*** Opening of INFORMATION SHOWN ***

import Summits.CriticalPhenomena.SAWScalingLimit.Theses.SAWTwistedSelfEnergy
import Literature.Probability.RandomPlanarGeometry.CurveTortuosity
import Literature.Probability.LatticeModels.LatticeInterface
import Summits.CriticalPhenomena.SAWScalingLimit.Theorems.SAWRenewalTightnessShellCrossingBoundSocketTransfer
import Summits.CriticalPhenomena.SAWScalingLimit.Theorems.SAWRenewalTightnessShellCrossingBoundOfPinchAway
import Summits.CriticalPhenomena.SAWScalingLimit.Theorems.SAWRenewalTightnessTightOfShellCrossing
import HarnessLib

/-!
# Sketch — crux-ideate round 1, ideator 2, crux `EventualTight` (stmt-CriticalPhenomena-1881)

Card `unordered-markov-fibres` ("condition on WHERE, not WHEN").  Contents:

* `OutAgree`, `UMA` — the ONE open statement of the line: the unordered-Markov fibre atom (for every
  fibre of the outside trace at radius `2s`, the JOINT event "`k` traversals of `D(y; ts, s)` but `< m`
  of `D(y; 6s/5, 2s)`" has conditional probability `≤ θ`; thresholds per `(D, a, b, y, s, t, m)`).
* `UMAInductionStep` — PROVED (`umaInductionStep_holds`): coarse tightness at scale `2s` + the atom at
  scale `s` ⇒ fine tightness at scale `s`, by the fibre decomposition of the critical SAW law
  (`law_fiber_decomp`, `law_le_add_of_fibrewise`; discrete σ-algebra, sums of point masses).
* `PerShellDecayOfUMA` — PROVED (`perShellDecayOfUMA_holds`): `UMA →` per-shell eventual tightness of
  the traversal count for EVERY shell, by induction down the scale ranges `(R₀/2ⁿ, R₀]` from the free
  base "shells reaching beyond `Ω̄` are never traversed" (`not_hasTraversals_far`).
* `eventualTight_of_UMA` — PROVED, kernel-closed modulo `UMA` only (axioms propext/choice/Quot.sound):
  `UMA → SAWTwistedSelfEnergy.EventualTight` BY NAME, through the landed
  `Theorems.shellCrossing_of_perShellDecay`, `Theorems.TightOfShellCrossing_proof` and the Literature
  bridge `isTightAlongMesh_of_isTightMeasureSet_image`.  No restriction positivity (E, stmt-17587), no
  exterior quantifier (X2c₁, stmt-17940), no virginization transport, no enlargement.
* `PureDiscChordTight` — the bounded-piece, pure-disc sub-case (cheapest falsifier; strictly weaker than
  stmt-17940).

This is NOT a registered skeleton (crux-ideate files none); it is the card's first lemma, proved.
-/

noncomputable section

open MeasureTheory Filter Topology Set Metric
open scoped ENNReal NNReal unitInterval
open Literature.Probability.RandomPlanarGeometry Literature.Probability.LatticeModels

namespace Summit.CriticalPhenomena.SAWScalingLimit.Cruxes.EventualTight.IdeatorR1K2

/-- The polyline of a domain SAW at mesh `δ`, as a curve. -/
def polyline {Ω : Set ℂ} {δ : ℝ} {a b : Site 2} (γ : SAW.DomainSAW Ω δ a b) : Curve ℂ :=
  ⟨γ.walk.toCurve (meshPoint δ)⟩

*** Close of INFORMATION SHOWN ***

Where does the word "Summits" occur in the records? Return every line that holds it.

import Summits.CriticalPhenomena.SAWScalingLimit.Theses.SAWTwistedSelfEnergy
import Summits.CriticalPhenomena.SAWScalingLimit.Theorems.SAWRenewalTightnessShellCrossingBoundSocketTransfer
import Summits.CriticalPhenomena.SAWScalingLimit.Theorems.SAWRenewalTightnessShellCrossingBoundOfPinchAway
import Summits.CriticalPhenomena.SAWScalingLimit.Theorems.SAWRenewalTightnessTightOfShellCrossing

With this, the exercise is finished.